Kritik ini lahir bukan karena perbedaan pilihan politik semata, tetapi karena adanya kecenderungan mengkerdilkan peran historis dan strategis HMI menjadi sekadar alat atau kendaraan untuk masuk ke satu partai politik tertentu, yaitu Golkar.
Narasi ini, entah disengaja atau tidak, justru mengabaikan fakta sejarah bahwa HMI telah melahirkan pemimpin bangsa dari berbagai spektrum ideologis, profesi, dan jalur perjuangan — bukan hanya politik, dan tentu bukan hanya satu partai.
Sebagai alumni, saya sangat memahami bahwa HMI bukan organisasi anti-politik. Sebaliknya, HMI mendorong kadernya untuk aktif dalam seluruh ruang sosial-politik bangsa. Namun HMI menolak upaya politisasi organisasi untuk kepentingan personal, apalagi menjadikan HMI sekadar batu loncatan menuju kekuasaan pragmatis.
“HMI bukan lorong sempit menuju satu partai. HMI adalah jembatan luas menuju pengabdian di seluruh lini kehidupan bangsa,” ujarnya Kamis (9/10/2025)
Pernyataan itu bukan slogan, tapi cermin sejarah. HMI pernah menjadi tempat tumbuhnya tokoh-tokoh besar: dari Nurcholish Madjid (Cak Nur) yang menggagas pembaruan pemikiran Islam, hingga Akbar Tanjung yang memainkan peran penting dalam reformasi.
Dari Anies Baswedan, Mahfud MD, Jusuf Kalla, hingga kader-kader muda yang kini memimpin inovasi di bidang pendidikan, sosial, teknologi, dan kewirausahaan.
Mengerdilkan peran HMI menjadi sekadar jalur politik menuju Golkar, atau partai manapun, berarti mengabaikan kedalaman nilai dan keragaman jalan perjuangan yang telah dibangun selama hampir delapan dekade.
Saya tidak menyampaikan kritik ini sebagai bentuk serangan pribadi. Justru sebaliknya, ini adalah panggilan untuk kembali kepada marwah organisasi.
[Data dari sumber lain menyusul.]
import Literature.NumberTheory.EllipticCurves.ZpExtensionEisensteinDVRSetting
import Literature.NumberTheory.EllipticCurves.ZpExtensionEisensteinTwistRestrictedDualityInstanceProofs
import Literature.NumberTheory.EllipticCurves.ZpExtensionEisensteinTwistDualityFormNondegenerateProofs
import Literature.NumberTheory.EllipticCurves.TorsionFilAtConjugatePairingMultiplicativeThreeProofs
import HarnessLib

/-!
# `hOrth` of H.4 at a place `v ∣ 3` of MULTIPLICATIVE reduction for the Weil–τ H.4 data (theorems only — no definition, no named fact,
# no instance, no `sorry`)

Topic `NumberTheory/EllipticCurves` (LEAD `bsd-wall-utd-p1`, crux r205 stmt-BirchSwinnertonDyer-24737 `TwinAlgMuZeroAtThree`,
line `beta-road`, stub `stub_howardOutputsOfFamily`, E2 assembly at `v ∣ 3`).  Cell x9's
`ZpExtensionEisensteinDVRSettingH4OrdinaryIsotropyProofs.eisensteinTower_orthogonal_twistedFil_of_e_eq` (the `hOrth` input of
`eisensteinTower_isSelfOrthogonalAt_of_mem` for the instantiated H.4 data) assumes `IsOrdinaryAt W p` (good ordinary), used only via
the perfectness lemma; for places of MULTIPLICATIVE reduction above `3` that lemma is
`TorsionFilAtConjugatePairingMultiplicativeThreeProofs.eisensteinDualityForm_torsionFilAt_restricted_perfect_of_hasMultiplicativeReductionAt_three`.
This file: x9's statement and proof at `p = 3` with `hordW` replaced by `hmult`.  BSD is not proved by any of this.

References: [Howard2004HeegnerKolyvagin] Lemma 3.1.1, §1.3 H.4; [SilvermanAEC2009] III.8.1, VII.2.2.
-/

set_option autoImplicit false

noncomputable section

open Function NumberField IsDedekindDomain Field CategoryTheory
open scoped NumberField ContRepresentation TensorProduct Classical

namespace WeierstrassCurve

open Literature.NumberTheory.EllipticCurves Literature.NumberTheory.GaloisRepresentations
open Literature.NumberTheory.GaloisRepresentations.DiscreteGaloisModule
open Literature.NumberTheory.GaloisCohomology Literature.NumberTheory.GaloisCohomology.Howard2004
open Literature.NumberTheory.EllipticCurves.ZpExtension (EisensteinLevel)

variable {K : Type} [Field K] [NumberField K] (W : WeierstrassCurve ℚ) [W.IsElliptic]
  (κ : ZpExtension K 3) {m : ℕ} (hm : 1 ≤ m)
  (σ : K ≃ₐ[ℚ] K) (hσ₁ : σ ≠ 1) (hσ : σ * σ = 1) (τ : AlgebraicClosure K ≃+* AlgebraicClosure K)
  (hτl : IsLiftOfAut σ τ) (hτ₂ : Function.Involutive τ)

set_option maxHeartbeats 800000 in
/-- **`hOrth` for the Weil–τ H.4 data at a place `v ∣ 3` of MULTIPLICATIVE reduction** (x9's
`eisensteinTower_orthogonal_twistedFil_of_e_eq` with `IsOrdinaryAt W p` replaced by multiplicative reduction at `v`; original docstring:)
**`hOrth` for the Weil–τ H.4 data at `v ∣ p`.**  Let `E/ℚ` be globally minimal with good ordinary reduction at `p`
(`IsOrdinaryAt W p`), `cd := ConjugationDatum.ofLifts σ … τ …`, and `D k` H.4 data on `T^{(k)}` with
`(D k).e = eisensteinDualityForm hm (k+1) (conjPairing (e (k+1)) τ_* (log (k+1)))` for an alternating Weil family `e`, bijective
logarithms `log` and involutive `τ_*`.  Then for every `v ∣ p` and every `j`, `(D j).e s (δ_v · s′) = 0` for `s` in the twisted plus part
`A ⊗ Fil_v` and `s′` in `A ⊗ Fil_{σ v}` at level `j+1` — the hypothesis `hOrth` of `eisensteinTower_isSelfOrthogonalAt_of_mem`.
[cite: Howard2004HeegnerKolyvagin, Lemma 3.1.1 and §1.3 H.4 (arXiv p. 7 L69–82, p. 15 L60–62)] [cite: SilvermanAEC2009, III.8.1 and VII.2.2] -/
theorem eisensteinTower_orthogonal_twistedFil_of_e_eq_of_hasMultiplicativeReductionAt_three
    (D' : letI := IwasawaAlgebra.isLocalRing_quotient_X_pow_add_C 3 hm
      ∀ k, DualityDatum 3 (ConjugationDatum.ofLifts σ hσ₁ hσ τ hτl hτ₂) ((W.eisensteinTower κ hm).ρ k)
        (IwasawaAlgebra.EisensteinCoeff 3 m (k + 1)))
    (e : ∀ j : ℕ, geomTorsion (W.baseChange K) (((3 : ℕ) : ℤ) ^ j) →+ geomTorsion (W.baseChange K) (((3 : ℕ) : ℤ) ^ j) →+
      MuCarrier K (3 ^ j))
    (log : ∀ j : ℕ, MuCarrier K (3 ^ j) →+ ZMod (3 ^ j))
    (hDe : letI := IwasawaAlgebra.isLocalRing_quotient_X_pow_add_C 3 hm
      ∀ k, (D' k).e = ZpExtension.eisensteinDualityForm hm (k + 1)
        (conjPairing (e (k + 1)) ((ConjugationDatum.ofLifts σ hσ₁ hσ τ hτl hτ₂).isLift.torsionMap W _) (log (k + 1))))
    (halt : ∀ j a, e j a a = 0) (hlog : ∀ j, Function.Bijective (log j))
    (hθθ : ∀ j (a : geomTorsion (W.baseChange K) (((3 : ℕ) : ℤ) ^ j)),
      (ConjugationDatum.ofLifts σ hσ₁ hσ τ hτl hτ₂).isLift.torsionMap W _
        ((ConjugationDatum.ofLifts σ hσ₁ hσ τ hτl hτ₂).isLift.torsionMap W _ a) = a)
    {v : HeightOneSpectrum (𝓞 K)} (hpv : ((3 : ℕ) : 𝓞 K) ∈ v.asIdeal) (hmult : (W.baseChange K).HasMultiplicativeReductionAt v) :
    letI := IwasawaAlgebra.isLocalRing_quotient_X_pow_add_C 3 hm
    ∀ j, ∀ s ∈ ((W.baseChange K).ordinaryFiltrationAt v (fun j ↦ (W.baseChange K).torsionGaloisModuleReduce 3 j)
        (fun _ _ ↦ rfl)).twistedFil (m := m) (j + 1),
      ∀ s' ∈ ((W.baseChange K).ordinaryFiltrationAt ((ConjugationDatum.ofLifts σ hσ₁ hσ τ hτl hτ₂).σ • v)
        (fun j ↦ (W.baseChange K).torsionGaloisModuleReduce 3 j) (fun _ _ ↦ rfl)).twistedFil (m := m) (j + 1),
        (D' j).e s ((κ.eisensteinTwist ((W.baseChange K).torsionGaloisModule (((3 : ℕ) : ℤ) ^ (j + 1))) hm (j + 1))
          ((ConjugationDatum.ofLifts σ hσ₁ hσ τ hτl hτ₂).δ v) s') = 0 := by
  letI := IwasawaAlgebra.isLocalRing_quotient_X_pow_add_C 3 hm
  intro j s hs s' hs'
  -- non-degeneracy of the Weil family from `D.perfect`
  have hnd := (W.weilLog_nondegenerate_of_dualityDatum_e_eq κ hm (ConjugationDatum.ofLifts σ hσ₁ hσ τ hτl hτ₂) j (D' j)
    (e (j + 1)) (log (j + 1)) (hDe j) (hθθ (j + 1))).2.2.2.2.2.2
  -- the restricted isotropy clause of the Weil–τ form on `(A ⊗ Fil_v) × (A ⊗ δ_v Fil_{σv})`
  obtain ⟨horth, -, -⟩ := W.eisensteinDualityForm_torsionFilAt_restricted_perfect_of_hasMultiplicativeReductionAt_three hm σ hσ₁
    hσ τ hτl hτ₂ v hmult hpv (j + 1) (e (j + 1)) (log (j + 1)) (hlog (j + 1)).1 (halt (j + 1)) hnd (hθθ (j + 1))
  rw [hDe j]
  refine horth s hs _ ?_
  -- `δ_v · s′` lies in `A ⊗ δ_v Fil_{σv}`
  have key := κ.map_eisensteinTwist_span_tmul ((W.baseChange K).torsionGaloisModule (((3 : ℕ) : ℤ) ^ (j + 1))) hm (j + 1)
    ((W.baseChange K).torsionFilAt ((ConjugationDatum.ofLifts σ hσ₁ hσ τ hτl hτ₂).σ • v) (((3 : ℕ) : ℤ) ^ (j + 1)))
    ((ConjugationDatum.ofLifts σ hσ₁ hσ τ hτl hτ₂).δ v)
  have hmem : (κ.eisensteinTwist ((W.baseChange K).torsionGaloisModule (((3 : ℕ) : ℤ) ^ (j + 1))) hm (j + 1)
        ((ConjugationDatum.ofLifts σ hσ₁ hσ τ hτl hτ₂).δ v)) s' ∈
      (Submodule.span ℤ {x | ∃ (c : IwasawaAlgebra.EisensteinCoeff 3 m (j + 1))
          (a : geomTorsion (W.baseChange K) (((3 : ℕ) : ℤ) ^ (j + 1))),
          a ∈ (W.baseChange K).torsionFilAt ((ConjugationDatum.ofLifts σ hσ₁ hσ τ hτl hτ₂).σ • v) (((3 : ℕ) : ℤ) ^ (j + 1)) ∧
            x = IwasawaAlgebra.EisensteinCoeff.Twisted.tmul c a}).map
        (κ.eisensteinTwist ((W.baseChange K).torsionGaloisModule (((3 : ℕ) : ℤ) ^ (j + 1))) hm (j + 1)
          ((ConjugationDatum.ofLifts σ hσ₁ hσ τ hτl hτ₂).δ v)) :=
    Submodule.mem_map_of_mem hs'
  rw [key] at hmem
  exact hmem

end WeierstrassCurve

end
Auto kritik ini adalah bagian dari tradisi intelektual HMI: berani bercermin, berani mengoreksi, dan tetap berpihak pada kebenaran serta nilai.
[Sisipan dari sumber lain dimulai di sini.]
import Mathlib
import Literature.Probability.Percolation.PercolationProofs
import Literature.Probability.LatticeModels.ProdBernoulliIndependence
import Literature.Probability.LatticeModels.ProdBernoulliClusterLocality
import Literature.Probability.Percolation.KozmaNitzanPinning
import Summits.CriticalPhenomena.PercolationContinuityZ3.Theorems.PercNearOneGluingNoHeavyLowerTailFatMinorityCertificates
import HarnessLib

/-!
# `NoHeavyLowerTail` (stmt-CriticalPhenomena-4575), line fat-minority-linear — KOZMA–NITZAN'S MOVING
# ANCHOR IS CERTIFIED (the per-piece certificate)

Route task `nh-dp-fatminority` (gen 5).  One-layer observer `o` (private units `X`, coins arbitrary),
relays `A ∋ b`.  For a fired set `B ⊆ X` let `ν_B = prodBernoulli (pinW w (coins ∪ B×A) ∅)` — the graph
`G ∖ o` with every attachment of `B` deleted (Kozma–Nitzan's `G ∖ W`).
* `movingAnchor_certificate` — if `ν_B(a ↔ b) ≤ ν_B(c ↔ b)` then the glued comparison of
  `orderedAnchor_glued` / `oneLayer_orderedAnchor_family` holds for the piece `(c, x)` of row `B`, for ANY
  injective rank: re-weighting inside the pendant blob `{o} ∪ B` (coins of `B`, pairs `B–c`) does not
  change the comparison (`real_openConn_eq_of_blob`), and releasing the attachments of `B` into later
  relays one by one preserves it (`le_of_le_closed`, the signed Lemma 3(i)).
The unconditional gluing bound that follows is in `…FatMinorityMovingAnchor`.  No new definitions.
-/

namespace Summit.CriticalPhenomena.PercolationContinuityZ3.Theorems

open MeasureTheory Set
open Literature.Probability.LatticeModels (prodBernoulli)
open Literature.Probability.Percolation (BondConfig openConn openGraph openGraph_adj openEdgeCluster)
open scoped BigOperators

noncomputable section
open Classical
open Literature.Probability.LatticeModels Literature.Probability.Percolation

variable {n : ℕ}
Saya berharap, siapa pun yang hari ini berada dalam lingkar kekuasaan atau tengah meniti karier politik, tetap ingat: HMI bukan kendaraan politik, melainkan penjaga nilai-nilai keislaman, keindonesiaan, dan kemanusiaan. Organisasi ini terlalu besar untuk dibonsai demi ambisi pribadi siapa pun.
Saya menulis ini sebagai alumni yang masih percaya bahwa HMI harus terus hadir sebagai kekuatan moral dan intelektual bangsa — bukan sebagai perpanjangan tangan elit politik.